Disseminates misleading industry talking points
- April 25, 2012 mail to the 130 members of the Alliance to Feed the Future “on behalf of Alliance member Grocery Manufacturers Association” claimed that the California ballot initiative to label genetically engineered foods “would effectively ban the sale of tens of thousands of grocery products in California unless they contain special labels.” This false messaging was disseminated by the pesticide and food-industry funded campaign against GMO labeling.
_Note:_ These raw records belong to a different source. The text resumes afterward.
import Summits.CriticalPhenomena.CardyFormulaZ2.Theorems.CardyFlipRussoVoronoiHubFromSmirnovDefs
import Literature.Probability.Percolation.VoronoiCrossing
import Literature.Probability.LatticeModels.DelaunayGraph

/-!
# Stub `mem_blackRegion_iff_exists_voronoiCell` of line `moebius-exact-delaunay-dilation-ward`
# (crux `VoronoiHubFromSmirnov`, stmt-CriticalPhenomena-6433)

**The black region is the union of the black Voronoi cells** (Bollobás–Riordan, *Percolation*
(CUP 2006), Ch. 8 §8.1: "a point `x` is black if and only if a point of `𝒫` at minimal distance
from `x` is open").

The crux phrases the colour of a point `z` through distances: `z` is black for the nucleus sets
`(B, W)` (black nuclei `B`, white nuclei `W`) iff `infDist z B ≤ infDist z W`
(`Literature.Probability.Percolation.blackRegion`).  Voronoi percolation read as SITE percolation
on the Delaunay graph phrases it through cells: `z` is black iff it lies in the closed Voronoi
cell — with respect to ALL the nuclei `B ∪ W` — of some black nucleus
(`Literature.Probability.LatticeModels.voronoiCell`).  For `B` locally finite (finite
intersection with every compact set) and `B`, `W` nonempty the two descriptions agree; this is
the bridge from the continuum crossing event to site percolation on the Delaunay graph.

Proof.  (→) `infDist z B` is attained (`brc_exists_infDist_eq_dist`): pick `b₁ ∈ B`; the set
`F := B ∩ closedBall z (dist z b₁)` is finite (the closed ball is compact, `ℂ` being proper) and
contains `b₁`; a minimiser `b₀` of `dist z ·` on `F` minimises `dist z ·` on all of `B` (a nucleus
outside the closed ball is farther from `z` than `b₁`, hence than `b₀`).  So
`dist z b₀ ≤ infDist z B ≤ infDist z W ≤ dist z w` for every `w ∈ W`, and `dist z b₀ ≤ dist z b`
for every `b ∈ B`: `z ∈ voronoiCell (B ∪ W) b₀`.  (←) If `b ∈ B` and `dist z b ≤ dist z q` for
all `q ∈ B ∪ W`, then `infDist z B ≤ dist z b ≤ infDist z W`.

No new definitions; Mathlib only (`Set.exists_min_image`, `isCompact_closedBall`,
`Metric.infDist_le_dist_of_mem`, `Metric.le_infDist`).
-/

noncomputable section

namespace Summit.CriticalPhenomena.CardyFormulaZ2.Cruxes.VoronoiHubFromSmirnov.MoebiusExactDelaunayDilationWard

open Set Metric

/-- **Nearest nucleus.** In a proper (pseudo)metric space, a nonempty locally finite set `B`
(finite intersection with every compact set) has a point nearest to any given point `z`: some
`b₀ ∈ B` with `dist z b₀ ≤ dist z b` for all `b ∈ B`. -/
theorem brc_exists_forall_dist_le {X : Type*} [PseudoMetricSpace X] [ProperSpace X] {B : Set X}
    (hB : ∀ K : Set X, IsCompact K → (B ∩ K).Finite) (hBne : B.Nonempty) (z : X) :
    ∃ b₀ ∈ B, ∀ b ∈ B, dist z b₀ ≤ dist z b := by
  obtain ⟨b₁, hb₁⟩ := hBne
  -- a minimiser of `dist z ·` over the finitely many nuclei of the closed ball through `b₁`
  obtain ⟨b₀, ⟨hb₀B, -⟩, hmin⟩ :=
    (B ∩ closedBall z (dist z b₁)).exists_min_image (fun b => dist z b)
      (hB _ (isCompact_closedBall z (dist z b₁))) ⟨b₁, hb₁, mem_closedBall'.2 le_rfl⟩
  refine ⟨b₀, hb₀B, fun b hb => ?_⟩
  by_cases hbR : dist z b ≤ dist z b₁
  · exact hmin b ⟨hb, mem_closedBall'.2 hbR⟩
  · exact (hmin b₁ ⟨hb₁, mem_closedBall'.2 le_rfl⟩).trans (not_le.1 hbR).le

/-- **Nearest nucleus realises `infDist`.** Under the hypotheses of `brc_exists_forall_dist_le`,
`infDist z B = dist z b₀` for some `b₀ ∈ B`. -/
theorem brc_exists_infDist_eq_dist {X : Type*} [PseudoMetricSpace X] [ProperSpace X] {B : Set X}
    (hB : ∀ K : Set X, IsCompact K → (B ∩ K).Finite) (hBne : B.Nonempty) (z : X) :
    ∃ b₀ ∈ B, infDist z B = dist z b₀ := by
  obtain ⟨b₀, hb₀B, hmin⟩ := brc_exists_forall_dist_le hB hBne z
  exact ⟨b₀, hb₀B, le_antisymm (infDist_le_dist_of_mem hb₀B) ((le_infDist hBne).2 hmin)⟩

/-- **The black region is the union of the black cells** (Bollobás–Riordan 2006, Ch. 8 §8.1):
for `B` locally finite and `B`, `W` nonempty, a point `z` is black for `(B, W)`
(`infDist z B ≤ infDist z W`) iff `z` lies in the closed Voronoi cell, with respect to all the
nuclei `B ∪ W`, of some black nucleus `b ∈ B`. -/
theorem mem_blackRegion_iff_exists_voronoiCell : ∀ (B W : Set ℂ) (z : ℂ), (∀ K : Set ℂ, IsCompact K → (B ∩ K).Finite) → B.Nonempty → W.Nonempty → (z ∈ Literature.Probability.Percolation.blackRegion B W ↔ ∃ b ∈ B, z ∈ Literature.Probability.LatticeModels.voronoiCell (B ∪ W) b) := by
  intro B W z hB hBne hWne
  rw [Literature.Probability.Percolation.mem_blackRegion]
  constructor
  · -- (→): a nearest black nucleus `b₀` (`infDist z B = dist z b₀`) works.
    intro hz
    obtain ⟨b₀, hb₀B, hb₀⟩ := brc_exists_infDist_eq_dist hB hBne z
    refine ⟨b₀, hb₀B, Literature.Probability.LatticeModels.mem_voronoiCell_iff.2 ?_⟩
    rw [← hb₀]
    rintro q (hqB | hqW)
    · exact infDist_le_dist_of_mem hqB
    · exact hz.trans (infDist_le_dist_of_mem hqW)
  · -- (←): `infDist z B ≤ dist z b ≤ infDist z W`.
    rintro ⟨b, hbB, hb⟩
    rw [Literature.Probability.LatticeModels.mem_voronoiCell_iff] at hb
    exact (infDist_le_dist_of_mem hbB).trans ((le_infDist hWne).2 fun w hw => hb w (Or.inr hw))

end Summit.CriticalPhenomena.CardyFormulaZ2.Cruxes.VoronoiHubFromSmirnov.MoebiusExactDelaunayDilationWard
Confronts books critical of processed foods
- A February 20, 2013 email describes IFIC’s strategy to spin two books critical of the food industry, “Salt, Sugar, Fat” by Michael Moss, and “Pandora’s Lunchbox” by Melanie Warner. Plans included writing book reviews, disseminating talking points and “exploring additional options to enhance engagement in the digital media measured by the extent of coverage.” In a February 22, 2013 email, an IFIC executive reached out to three academics — Roger Clemens of the University of Southern California, Mario Ferruzzi of Purdue University and Joanne Slavin of University of Minnesota — to ask them to be available for media interviews about the books. The email provided the academics with summaries of the books and IFIC’s talking points defending processed foods. “We will appreciate you sharing any specific talking points about specific science issues that are raised in the books,” states the email from Marianne Smith Edge, IFIC’s senior vice president of nutrition and food safety.
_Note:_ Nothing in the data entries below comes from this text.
import Literature.AlgebraicGeometry.Frobenioids.BaseFrobeniusSectionsAutAmple
import Literature.AlgebraicGeometry.Frobenioids.DivisorialDescriptionsIII
import HarnessLib

/-!
# Frobenioids I, Remark 2.9.2 — unconditional discharge

Mochizuki, *The geometry of Frobenioids I*, Kyushu J. Math. **62** (2008), §2, Remark 2.9.2,
kurims p. 55 [cite: MochizukiFrdI2008, Rem. 2.9.2 p.55].  Combines
`autAmpleSuperfluous_of_thm51iii` (`BaseFrobeniusSectionsAutAmple.lean`) with the proof of
Thm. 5.1 (iii) (`thm51iii_frobeniusTrivial_isAutAmple`, `DivisorialDescriptionsIII.lean`,
abc-iut-found / abc-iut-L1-t10 / abc-iut-L1-t5).  No new definitions.
-/

namespace Literature.AlgebraicGeometry.Frobenioids

namespace PreFrobenioid

open CategoryTheory

universe w v v' u u'

variable {D : Type u} [Category.{v} D] {Φ : Dᵒᵖ ⥤ CommMonCat.{w}}
  {C : Type u'} [Category.{v'} C] (F : C ⥤ ElemFrobenioid Φ)

/-- **Rmk. 2.9.2, proved**: a Frobenioid of Frobenius-normalized, base-trivial and isotropic type is
of `Aut`-ample type [cf. Theorem 5.1 (iii)]. [cite: MochizukiFrdI2008, Rem. 2.9.2 p.55] -/
theorem AutAmpleSuperfluous_holds : AutAmpleSuperfluous F :=
  autAmpleSuperfluous_of_thm51iii F (thm51iii_frobeniusTrivial_isAutAmple F)

end PreFrobenioid

end Literature.AlgebraicGeometry.Frobenioids
import Summits.Ventures.PercRepro.Decide

/-!
# PercRepro — C-020 = COUNT-NAN3 (mine-2 row M2-8, 08:33:50Z; C-id lead 08:42:18Z): the exact count form of the α₃ / NAN inequality (typer-2, gen 4)

mine-2's row M2-8: for three marks `a, b, c` of a finite multigraph with `m = |E|` edges, the
events `T` (all three connected), `Y` (exactly one pair connected) and `B` (all separated) have
edge-subset level counts `N_w(A) = #{ω ∈ A : |open(ω)| = w}`, and for EVERY level `k`

  `3 · Σ_j N_j(T) · N_{k−j}(B) ≤ Σ_j N_j(Y) · C(m, k − j)`,

i.e. the polynomial `Y(t)·(1 + t)^m − 3·T(t)·B(t)` has nonnegative coefficients (exact on all
graphs `n ≤ 7` × all 3-markings, 0 violations; ratio 3 attained only at the marked triangle at
level 2). Pure `ℕ` statement (no reals), stated verbatim as suggested (08:34:09Z addendum).

* `levelCount A w` — `N_w(A)`; `allConn3`, `onePair3`, `allSep3` — the events `T`, `Y`, `B` as
  finsets of configurations (decidable through typer-1's `Decide.lean`);
* **`MultiGraph.CountNAN3 G a b c`** — the row for one marked multigraph (all levels `k`);
  **`CountNAN3Upto`** — the levels `k ≤ 2m` only (a `Decidable` instance);
  `countNAN3_iff_upto` — the two agree (levels above `2m` vanish on both sides);
* **`C020`** — the conjecture (CONJECTURES v44 row C-020): every finite multigraph, every three marks;
* `countNAN3Upto_triangle`, `countNAN3Upto_path2` — the tight instance `K₃` and the path `P₃`
  (marks `0, 1, 2`), decided; `countNAN3_triangle`, `countNAN3_path2` — the whole rows.
-/

namespace PercRepro

open Finset

section Levels

variable {E : Type*} [Fintype E] [DecidableEq E]

/-- The level count `N_w(A)`: configurations of the event `A` with exactly `w` open edges. -/
def levelCount (A : Finset (Config E)) (w : ℕ) : ℕ :=
  (A.filter fun ω => (openEdges ω).card = w).card

omit [DecidableEq E] in
/-- Levels above the number of edges are empty. -/
theorem levelCount_eq_zero_of_lt (A : Finset (Config E)) {w : ℕ} (hw : Fintype.card E < w) :
    levelCount A w = 0 := by
  unfold levelCount
  rw [Finset.card_eq_zero, Finset.filter_eq_empty_iff]
  intro ω _ h
  have := Finset.card_le_univ (openEdges ω)
  omega

end Levels

namespace MultiGraph

variable {V E : Type*} (G : MultiGraph V E) [DecidableEq V] [Fintype V] [Fintype E] [DecidableEq E]

/-- `T`: the three marks are all connected. -/
def allConn3 (a b c : V) : Finset (Config E) :=
  Finset.univ.filter fun ω => G.Conn ω a b ∧ G.Conn ω b c ∧ G.Conn ω a c

/-- `B`: the three marks are pairwise separated. -/
def allSep3 (a b c : V) : Finset (Config E) :=
  Finset.univ.filter fun ω => ¬ G.Conn ω a b ∧ ¬ G.Conn ω b c ∧ ¬ G.Conn ω a c

/-- `Y`: exactly one pair of the three marks is connected — neither all connected nor all
separated (connectivity is an equivalence, so two connected pairs force the third). -/
def onePair3 (a b c : V) : Finset (Config E) :=
  Finset.univ.filter fun ω =>
    ¬ (G.Conn ω a b ∧ G.Conn ω b c ∧ G.Conn ω a c) ∧
      ¬ (¬ G.Conn ω a b ∧ ¬ G.Conn ω b c ∧ ¬ G.Conn ω a c)

/-- The level-`k` inequality of COUNT-NAN3 for the marks `a, b, c`. -/
def countNAN3Level (a b c : V) (k : ℕ) : Prop :=
  3 * (∑ j ∈ Finset.range (k + 1),
      levelCount (G.allConn3 a b c) j * levelCount (G.allSep3 a b c) (k - j)) ≤
    ∑ j ∈ Finset.range (k + 1), levelCount (G.onePair3 a b c) j * Nat.choose (Fintype.card E) (k - j)

/-- The level inequality is decidable on finite data. -/
instance (a b c : V) (k : ℕ) : Decidable (G.countNAN3Level a b c k) := by
  unfold countNAN3Level; infer_instance

/-- **COUNT-NAN3 for one marked multigraph** (mine-2 row M2-8): for every level `k`,
`3 · Σ_j N_j(T) · N_{k−j}(B) ≤ Σ_j N_j(Y) · C(m, k − j)` with `m = |E|`. -/
def CountNAN3 (a b c : V) : Prop := ∀ k : ℕ, G.countNAN3Level a b c k

/-- The bounded form: the levels `k ≤ 2·|E|` only. -/
def CountNAN3Upto (a b c : V) : Prop :=
  ∀ k ∈ Finset.range (2 * Fintype.card E + 1), G.countNAN3Level a b c k

/-- The bounded form is decidable on finite data. -/
instance (a b c : V) : Decidable (G.CountNAN3Upto a b c) := by
  unfold CountNAN3Upto; infer_instance

/-- Above level `2·|E|` the left-hand side vanishes (one factor of every product is an empty
level), so the bounded form is the whole row. -/
theorem countNAN3_iff_upto (a b c : V) : G.CountNAN3 a b c ↔ G.CountNAN3Upto a b c := by
  constructor
  · intro h k _
    exact h k
  · intro h k
    by_cases hk : k ≤ 2 * Fintype.card E
    · exact h k (Finset.mem_range.mpr (by omega))
    · unfold countNAN3Level
      have hL : (∑ j ∈ Finset.range (k + 1),
          levelCount (G.allConn3 a b c) j * levelCount (G.allSep3 a b c) (k - j)) = 0 := by
        refine Finset.sum_eq_zero fun j hj => ?_
        by_cases hj' : Fintype.card E < j
        · rw [levelCount_eq_zero_of_lt _ hj', zero_mul]
        · rw [levelCount_eq_zero_of_lt _ (by omega : Fintype.card E < k - j), mul_zero]
      rw [hL, mul_zero]
      exact Nat.zero_le _

end MultiGraph

/-- **C-020 = COUNT-NAN3** (mine-2 row M2-8; CONJECTURES v44): every finite multigraph, every three
marks satisfy the count inequality at every level. -/
def C020 : Prop :=
  ∀ {V E : Type} [Fintype V] [DecidableEq V] [Fintype E] [DecidableEq E] (G : MultiGraph V E)
    (a b c : V), G.CountNAN3 a b c

/-- The tight instance: the marked triangle `K₃` (mine-2: ratio exactly 3 at level 2), decided. -/
theorem countNAN3Upto_triangle : Examples.triangle.CountNAN3Upto 0 1 2 := by decide

/-- The marked triangle satisfies the whole row. -/
theorem countNAN3_triangle : Examples.triangle.CountNAN3 0 1 2 :=
  (Examples.triangle.countNAN3_iff_upto 0 1 2).mpr countNAN3Upto_triangle

/-- The path `P₃` (`0 — 1 — 2`, typer-1's `path2`), decided. -/
theorem countNAN3Upto_path2 : Examples.path2.CountNAN3Upto 0 1 2 := by decide

/-- The path `P₃` satisfies the whole row. -/
theorem countNAN3_path2 : Examples.path2.CountNAN3 0 1 2 :=
  (Examples.path2.countNAN3_iff_upto 0 1 2).mpr countNAN3Upto_path2

end PercRepro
Produces research and surveys to support industry positions
- IFIC produces a number of research materials and consumer attitude surveys that support industry positions. One example is a 2012 survey that found 76% of consumers “can’t think of anything additional they would like to see on the label” that was used by industry groups to oppose GMO labeling.
Trains professional groups in industry messaging
- An example is this 2015 training program for dieticians about how to promote GMOs.